The film also stirred something more spiritual. The Infinite Husk is a reminder of the quiet, often invisible push for survival. Living with disability, trauma, and ongoing health uncertainty means I’m constantly negotiating time the way Vel negotiates her own internal clock. Some days I’m ahead of myself, racing toward clarity. Other days, I’m trying to interpret signals I can’t figure out. But there’s a moment in the film where Vel solves an equation that struck me the hardest. Not because it’s triumphant, but because it frames understanding as an act of self-possession. I know this feeling all too well. It’s those rare moments when my mind and body briefly align, and remember that I still have control over my life.
In this way, Infinite Husk isn't about entertainment, at least for me. It mirrored the nonlinear journey of the human experience. Alienness is sometimes just the name we give to the parts of ourselves we haven’t learned to embrace with empathy. As someone who is constantly navigating systems that weren’t built for me to sustain, there was something revelatory in watching a character claim space in a world that she doesn't understand and vice versa. The film’s ethos in “build your own universe” resonates because…
for many Black women, especially those of us living at various intersections, creating our own universe isn’t a choice. It’s essential for survival.
Seeing that reflected onscreen felt like a reclamation of complexity I’ve earned the hard way.
During our interview, I expressed these thoughts to Silverstein in a roundabout way because those were the things I discovered about me while watching his film. However, I did ask him if there was anything he discovered about himself throughout The Infinite Husk creation, and he revealed he held a lot of pinned up anger. “I didn’t realize I was angry making this film.” I did a double take because that anger didn’t necessarily come across to me watching the film, but this goes back to the quote at the beginning of the article. He's angry that these kinds of stories are not told from a specified point of view. “If you’re waiting for the world to give you permission. It won’t ever get there,” he said. “We’ve got to make our world. We’ve got to make the one that we want to be in.”
Alienness is sometimes just the name we give to the parts of ourselves we haven’t learned to embrace with empathy.

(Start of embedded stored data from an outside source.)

import Mathlib
import Summits.AtomisticToContinuum.BoseEinsteinCondensation.Theses.BECCellInformation
import Literature.MathematicalPhysics.QuantumManyBody.BoseGasFreeDirichletBEC
import Summits.AtomisticToContinuum.BoseEinsteinCondensation.Theorems.BECCellInformationTwoScaleReductionChainRule

/-!
# Route `BECCellInformation` — support item `TwoScaleReduction` (stmt-AtomisticToContinuum-13443)

Closes stmt-AtomisticToContinuum-13443: the exact signature of
`Summit.AtomisticToContinuum.BoseEinsteinCondensation.Theses.BECCellInformation.TwoScaleReduction`,

  `EnergyPerParticleBound → (coarse conditional entropy bound at some cell side l) → CondEntropyBound`.

Proof (as filed by the planner, with a DEFECTIVE cube log-Sobolev inequality in place of the
sharp one — any constant in front of the kinetic energy does): for a non-negative
`δ`-near-minimiser `Ψ` of the Dirichlet energy in `Λ_L`, `L = (N/ρ)^{1/3}`, `N = n + 1`, and a
bath configuration `Y`, the slice `f = Ψ(·, Y)` is `C¹`, non-negative and vanishes off `Λ_L`, so
`fibre_two_scale` (`…ChainRule.lean`: exact KL chain rule over the tiling of `[0,L)³` by
`M³ = ⌈L/l⌉³` half-open cubes of side `s = L/M ≤ l`, plus the cube LSI of `…LSIBox.lean`) gives

  `m(Y) KL(p(·|Y) ‖ u_Λ) ≤ m(Y) KL(Q(·|Y) ‖ ū) + 3 m(Y) + s² ∫ |∇ₓΨ(x, Y)|² dx`.

Integrating `dY`: the first term is the hypothesis (`≤ C'`, with `δ ≤ δ_coarse`), `∫ m dY = 1`
(`lintegral_config_succ`, normalisation), and by Bose symmetry
`∫∫ |∇ₓΨ|² = T(Ψ)/N` (`lintegral_kineticDensity_eq_mul`, `lintegral_partialGradSq_zero_eq` of
`BoseGasFreeDirichletBEC`) with `T ≤ energy ≤ E₀ + 1 ≤ K N + 1` (`EnergyPerParticleBound`,
`δ ≤ 1`). Constants: `ρ₀ = min`, `δ = min δ_coarse 1`, `C = max C' 0 + 3 + l² (max K 0 + 1)`;
the `atTop` filter is shifted to `N = n + 1` (`tendsto_add_atTop_nat`).
-/

noncomputable section

namespace Summit.AtomisticToContinuum.BoseEinsteinCondensation.Theorems

open MeasureTheory Set
open scoped ENNReal NNReal Topology

namespace TwoScaleReduction

open Literature.MathematicalPhysics.QuantumManyBody.BoseGas InformationTheory Filter

/-! ### Small measure-theoretic helpers -/

/-- `ofReal (∫ f) ≤ ∫⁻ ofReal f` for a pointwise nonnegative real function (with Bochner's junk
value `0` when `f` is not integrable). [folklore] -/
theorem ofReal_integral_le_lintegral {α : Type*} [MeasurableSpace α] {μ : Measure α}
    {f : α → ℝ} (hf : ∀ x, 0 ≤ f x) :
    ENNReal.ofReal (∫ x, f x ∂μ) ≤ ∫⁻ x, ENNReal.ofReal (f x) ∂μ := by
  by_cases hfi : Integrable f μ
  · rw [ofReal_integral_eq_lintegral_ofReal hfi (ae_of_all _ hf)]
  · rw [integral_undef hfi, ENNReal.ofReal_zero]
    exact bot_le

/-- The slice mass `Y ↦ ∫ |Ψ(z, Y)|² dz` (Bochner) of a continuous `Ψ` is measurable. [folklore] -/
theorem measurable_integral_norm_sq_vecCons {n : ℕ} {Ψ : Config (n + 1) → ℂ} (hΨ : Continuous Ψ) :
    Measurable fun Y : Config n => ∫ z, ‖Ψ (Matrix.vecCons z Y)‖ ^ 2 := by
  have hF : Continuous fun p : Space × Config n => ‖Ψ (Matrix.vecCons p.1 p.2)‖ ^ 2 :=
    (hΨ.comp (continuous_fst.matrixVecCons continuous_snd)).norm.pow 2
  exact (hF.stronglyMeasurable.integral_prod_left' (μ := volume)).measurable

/-- `∫ dY ofReal(∫ |Ψ(z,Y)|² dz) ≤ ∫ |Ψ|² ` (`= 1` for a normalised state). [folklore] -/
theorem lintegral_ofReal_sliceMass_le {n : ℕ} {Ψ : Config (n + 1) → ℂ} (hΨ : Measurable Ψ) :
    ∫⁻ Y : Config n, ENNReal.ofReal (∫ z, ‖Ψ (Matrix.vecCons z Y)‖ ^ 2) ≤
      ∫⁻ X, (‖Ψ X‖₊ : ℝ≥0∞) ^ 2 := by
  rw [lintegral_config_succ (hΨ.nnnorm.coe_nnreal_ennreal.pow_const 2)]
  refine lintegral_mono fun Y => (ofReal_integral_le_lintegral fun z => sq_nonneg _).trans_eq ?_
  refine lintegral_congr fun z => ?_
  rw [ENNReal.ofReal_pow (norm_nonneg _), ofReal_norm, enorm_eq_nnnorm]

/-! ### The theorem -/

/-- **`TwoScaleReduction` (route `BECCellInformation`, stmt-AtomisticToContinuum-13443).**
`EnergyPerParticleBound → (coarse conditional entropy bound at some scale l) → CondEntropyBound`:
for every non-negative near-minimiser `Ψ` and every bath configuration `Y`, the exact KL chain
rule over the tiling of `[0,L)³` by `M³ = ⌈L/l⌉³` half-open cubes of side `s = L/M ≤ l` and the
defective cube log-Sobolev inequality give (`fibre_two_scale`)
`m(Y)·KL(p(·|Y) ‖ u_Λ) ≤ m(Y)·KL(Q(·|Y) ‖ ū) + 3 m(Y) + s² ∫ |∇ₓΨ(x,Y)|² dx`;
integrating `dY`, `∫ m = 1`, Bose symmetry `∫∫|∇ₓΨ|² = T(Ψ)/N` (`lintegral_kineticDensity_eq_mul`)
and `T ≤ energy ≤ E₀ + 1 ≤ K N + 1` give the bound with
`C = max C' 0 + 3 + l² (max K 0 + 1)` and `δ = min δ_coarse 1`. -/
theorem twoScaleReduction_proof :
    Summit.AtomisticToContinuum.BoseEinsteinCondensation.Theses.BECCellInformation.TwoScaleReduction := by
  unfold Summit.AtomisticToContinuum.BoseEinsteinCondensation.Theses.BECCellInformation.TwoScaleReduction
    Summit.AtomisticToContinuum.BoseEinsteinCondensation.Theses.BECCellInformation.CondEntropyBound
  intro hE hC v hv
  obtain ⟨ρ₁, hρ₁, hE1⟩ := hE v hv
  obtain ⟨ρ₂, hρ₂, hC2⟩ := hC v hv
  refine ⟨min ρ₁ ρ₂, lt_min hρ₁ hρ₂, fun ρ hρ hρlt => ?_⟩
  obtain ⟨K, hK⟩ := hE1 ρ hρ (hρlt.trans_le (min_le_left _ _))
  obtain ⟨l, hl, C', hC'⟩ := hC2 ρ hρ (hρlt.trans_le (min_le_right _ _))
  refine ⟨max C' 0 + 3 + l ^ 2 * (max K 0 + 1), ?_⟩
  have hK' : ∀ᶠ n : ℕ in atTop, groundStateEnergy v (n + 1) (sideLength ρ (n + 1)) ≤
      ENNReal.ofReal (K * ((n + 1 : ℕ) : ℝ)) := (tendsto_add_atTop_nat 1).eventually hK
  filter_upwards [hK', hC'] with n hKn hCn
  obtain ⟨δ, hδ, hΨ⟩ := hCn
  -- the box, the number of cells per axis, the cell side
  set L := sideLength ρ (n + 1) with hLdef
  have hL : 0 < L := Real.rpow_pos_of_pos (div_pos (by exact_mod_cast Nat.succ_pos n) hρ) _
  set M := ⌈L / l⌉₊ with hMdef
  have hM : 1 ≤ M := Nat.one_le_iff_ne_zero.2 (Nat.ceil_pos.2 (div_pos hL hl)).ne'
  have hMpos : (0 : ℝ) < M := by exact_mod_cast hM
  have hsl : L / M ≤ l := by
    rw [div_le_iff₀ hMpos]
    have h := Nat.le_ceil (L / l)
    rw [div_le_iff₀ hl] at h
    linarith
  have hsl2 : (L / M) ^ 2 ≤ l ^ 2 := pow_le_pow_left₀ (div_nonneg hL.le hMpos.le) hsl 2
  refine ⟨min δ 1, lt_min hδ one_pos, fun Ψ hΨE hΨreal => ?_⟩
  -- the coarse bound applies to `Ψ`
  have hΨδ : energy v Ψ ≤ groundStateEnergy v (n + 1) L + δ :=
    hΨE.trans (add_le_add le_rfl (min_le_left _ _))
  have hcoarse := hΨ Ψ hΨδ hΨreal
  -- the kinetic energy per particle of `Ψ`
  have hdiff : Differentiable ℝ Ψ.ψ := Ψ.contDiff.differentiable_one
  have hkin : ∫⁻ X, partialGradSq 0 Ψ.ψ X ≤ ENNReal.ofReal (max K 0) + 1 := by
    have hN0 : ((n + 1 : ℕ) : ℝ≥0∞) ≠ 0 := by exact_mod_cast Nat.succ_ne_zero n
    have hNtop : ((n + 1 : ℕ) : ℝ≥0∞) ≠ ⊤ := ENNReal.natCast_ne_top _
    rw [← ENNReal.mul_le_mul_iff_right hN0 hNtop]
    have hT : ((n + 1 : ℕ) : ℝ≥0∞) * ∫⁻ X, partialGradSq 0 Ψ.ψ X = ∫⁻ X, kineticDensity Ψ.ψ X := by
      rw [lintegral_kineticDensity_eq_mul hdiff Ψ.symm]; push_cast; ring
    rw [hT]
    calc ∫⁻ X, kineticDensity Ψ.ψ X ≤ energy v Ψ := lintegral_mono fun X => le_self_add
      _ ≤ groundStateEnergy v (n + 1) L + min δ 1 := hΨE
      _ ≤ ENNReal.ofReal (K * ((n + 1 : ℕ) : ℝ)) + 1 := add_le_add hKn (min_le_right _ _)
      _ ≤ ENNReal.ofReal (max K 0 * ((n + 1 : ℕ) : ℝ)) + ((n + 1 : ℕ) : ℝ≥0∞) * 1 := by
          gcongr
          · exact le_max_left _ _
          · rw [mul_one]; exact_mod_cast Nat.succ_pos n
      _ = ((n + 1 : ℕ) : ℝ≥0∞) * (ENNReal.ofReal (max K 0) + 1) := by
          rw [ENNReal.ofReal_mul (le_max_right _ _), ENNReal.ofReal_natCast]; ring
  -- fibrewise two-scale reduction
  have hfib : ∀ Y : Config n,
      ∫⁻ x in box L, ENNReal.ofReal ((∫ z, ‖Ψ.ψ (Matrix.vecCons z Y)‖ ^ 2) / L ^ 3 *
          klFun (L ^ 3 * ‖Ψ.ψ (Matrix.vecCons x Y)‖ ^ 2 / ∫ z, ‖Ψ.ψ (Matrix.vecCons z Y)‖ ^ 2)) ≤
        ENNReal.ofReal (∑ q : Fin 3 → Fin M, (∫ z, ‖Ψ.ψ (Matrix.vecCons z Y)‖ ^ 2) / (M : ℝ) ^ 3 *
            klFun ((M : ℝ) ^ 3 * (∫ x in {y : Space | ∀ j, y j ∈
              Ico (((q j : ℕ) : ℝ) * (L / M)) ((((q j : ℕ) : ℝ) + 1) * (L / M))},
              ‖Ψ.ψ (Matrix.vecCons x Y)‖ ^ 2) / ∫ z, ‖Ψ.ψ (Matrix.vecCons z Y)‖ ^ 2)) +
          ENNReal.ofReal (3 * ∫ z, ‖Ψ.ψ (Matrix.vecCons z Y)‖ ^ 2) +
          ENNReal.ofReal ((L / M) ^ 2) * ∫⁻ x, gradSqC (fun y => Ψ.ψ (Matrix.vecCons y Y)) x :=
    fun Y => fibre_two_scale hL hM (contDiff_vecCons_slice Ψ.contDiff Y) (fun x => hΨreal _)
      fun x hx => Ψ.eq_zero _ fun hX => hx (by simpa using hX 0)
  -- measurability of the last two summands
  have hm2 : Measurable fun Y : Config n =>
      ENNReal.ofReal (3 * ∫ z, ‖Ψ.ψ (Matrix.vecCons z Y)‖ ^ 2) :=
    ((measurable_integral_norm_sq_vecCons Ψ.contDiff.continuous).const_mul 3).ennreal_ofReal
  have hm3 : Measurable fun Y : Config n =>
      ENNReal.ofReal ((L / M) ^ 2) * ∫⁻ x, gradSqC (fun y => Ψ.ψ (Matrix.vecCons y Y)) x :=
    (measurable_lintegral_gradSqC_vecCons hdiff).const_mul _
  -- the three integrated bounds
  have hI2 : ∫⁻ Y : Config n, ENNReal.ofReal (3 * ∫ z, ‖Ψ.ψ (Matrix.vecCons z Y)‖ ^ 2) ≤ 3 := by
    have h3 : ∀ Y : Config n, ENNReal.ofReal (3 * ∫ z, ‖Ψ.ψ (Matrix.vecCons z Y)‖ ^ 2) =
        3 * ENNReal.ofReal (∫ z, ‖Ψ.ψ (Matrix.vecCons z Y)‖ ^ 2) := fun Y => by
      rw [ENNReal.ofReal_mul (by norm_num), ENNReal.ofReal_ofNat]
    simp_rw [h3]
    rw [lintegral_const_mul _ (measurable_integral_norm_sq_vecCons Ψ.contDiff.continuous).ennreal_ofReal]
    calc (3 : ℝ≥0∞) * ∫⁻ Y : Config n, ENNReal.ofReal (∫ z, ‖Ψ.ψ (Matrix.vecCons z Y)‖ ^ 2)
        ≤ 3 * ∫⁻ X, (‖Ψ.ψ X‖₊ : ℝ≥0∞) ^ 2 := by
          gcongr; exact lintegral_ofReal_sliceMass_le Ψ.contDiff.continuous.measurable
      _ = 3 := by rw [Ψ.norm_eq, mul_one]
  have hI3 : ∫⁻ Y : Config n, ∫⁻ x, gradSqC (fun y => Ψ.ψ (Matrix.vecCons y Y)) x ≤
      ENNReal.ofReal (max K 0) + 1 := by
    rw [← lintegral_partialGradSq_zero_eq hdiff]; exact hkin
  -- assemble
  calc ∫⁻ Y : Config n, ∫⁻ x in box L, ENNReal.ofReal ((∫ z, ‖Ψ.ψ (Matrix.vecCons z Y)‖ ^ 2) /
          L ^ 3 * klFun (L ^ 3 * ‖Ψ.ψ (Matrix.vecCons x Y)‖ ^ 2 /
            ∫ z, ‖Ψ.ψ (Matrix.vecCons z Y)‖ ^ 2))
      ≤ ∫⁻ Y : Config n, (ENNReal.ofReal (∑ q : Fin 3 → Fin M,
            (∫ z, ‖Ψ.ψ (Matrix.vecCons z Y)‖ ^ 2) / (M : ℝ) ^ 3 *
            klFun ((M : ℝ) ^ 3 * (∫ x in {y : Space | ∀ j, y j ∈
              Ico (((q j : ℕ) : ℝ) * (L / M)) ((((q j : ℕ) : ℝ) + 1) * (L / M))},
              ‖Ψ.ψ (Matrix.vecCons x Y)‖ ^ 2) / ∫ z, ‖Ψ.ψ (Matrix.vecCons z Y)‖ ^ 2)) +
          ENNReal.ofReal (3 * ∫ z, ‖Ψ.ψ (Matrix.vecCons z Y)‖ ^ 2) +
          ENNReal.ofReal ((L / M) ^ 2) * ∫⁻ x, gradSqC (fun y => Ψ.ψ (Matrix.vecCons y Y)) x) :=
        lintegral_mono hfib
    _ = (∫⁻ Y : Config n, ENNReal.ofReal (∑ q : Fin 3 → Fin M,
            (∫ z, ‖Ψ.ψ (Matrix.vecCons z Y)‖ ^ 2) / (M : ℝ) ^ 3 *
            klFun ((M : ℝ) ^ 3 * (∫ x in {y : Space | ∀ j, y j ∈
              Ico (((q j : ℕ) : ℝ) * (L / M)) ((((q j : ℕ) : ℝ) + 1) * (L / M))},
              ‖Ψ.ψ (Matrix.vecCons x Y)‖ ^ 2) / ∫ z, ‖Ψ.ψ (Matrix.vecCons z Y)‖ ^ 2))) +
          (∫⁻ Y : Config n, ENNReal.ofReal (3 * ∫ z, ‖Ψ.ψ (Matrix.vecCons z Y)‖ ^ 2)) +
          ENNReal.ofReal ((L / M) ^ 2) *
            ∫⁻ Y : Config n, ∫⁻ x, gradSqC (fun y => Ψ.ψ (Matrix.vecCons y Y)) x := by
        rw [lintegral_add_right _ hm3, lintegral_add_right _ hm2,
          lintegral_const_mul _ (measurable_lintegral_gradSqC_vecCons hdiff)]
    _ ≤ ENNReal.ofReal C' + 3 + ENNReal.ofReal (l ^ 2) * (ENNReal.ofReal (max K 0) + 1) := by
        gcongr
    _ ≤ ENNReal.ofReal (max C' 0 + 3 + l ^ 2 * (max K 0 + 1)) := by
        rw [ENNReal.ofReal_add (by positivity) (by positivity),
          ENNReal.ofReal_add (le_max_right _ _) (by norm_num), ENNReal.ofReal_mul (sq_nonneg _),
          ENNReal.ofReal_add (le_max_right _ _) zero_le_one, ENNReal.ofReal_one,
          ENNReal.ofReal_ofNat]
        gcongr
        exact le_max_left _ _

end TwoScaleReduction

end Summit.AtomisticToContinuum.BoseEinsteinCondensation.Theorems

I placed myself in his shoes and thought about what he really said. Of course Hollywood could be more diverse, and flexible with the type of stories told from cultural points of view. But, the fact that there are so many stories out there that we’ll never see the light of day because of the lack of resources would piss anyone off. Despite his anger, he’s proud of the ownership: “This film weirdly moves, walks, talks, sounds like the film that I intended to make. If someone hates it, I own that, but if they like it, then those are the people my film is for.”
I think by the end of the interview, Silverstein realized that he’d come face-to-face with someone who represents the exact demographic that his film is for. Bringing his work, empathy, work ethic and process full circle.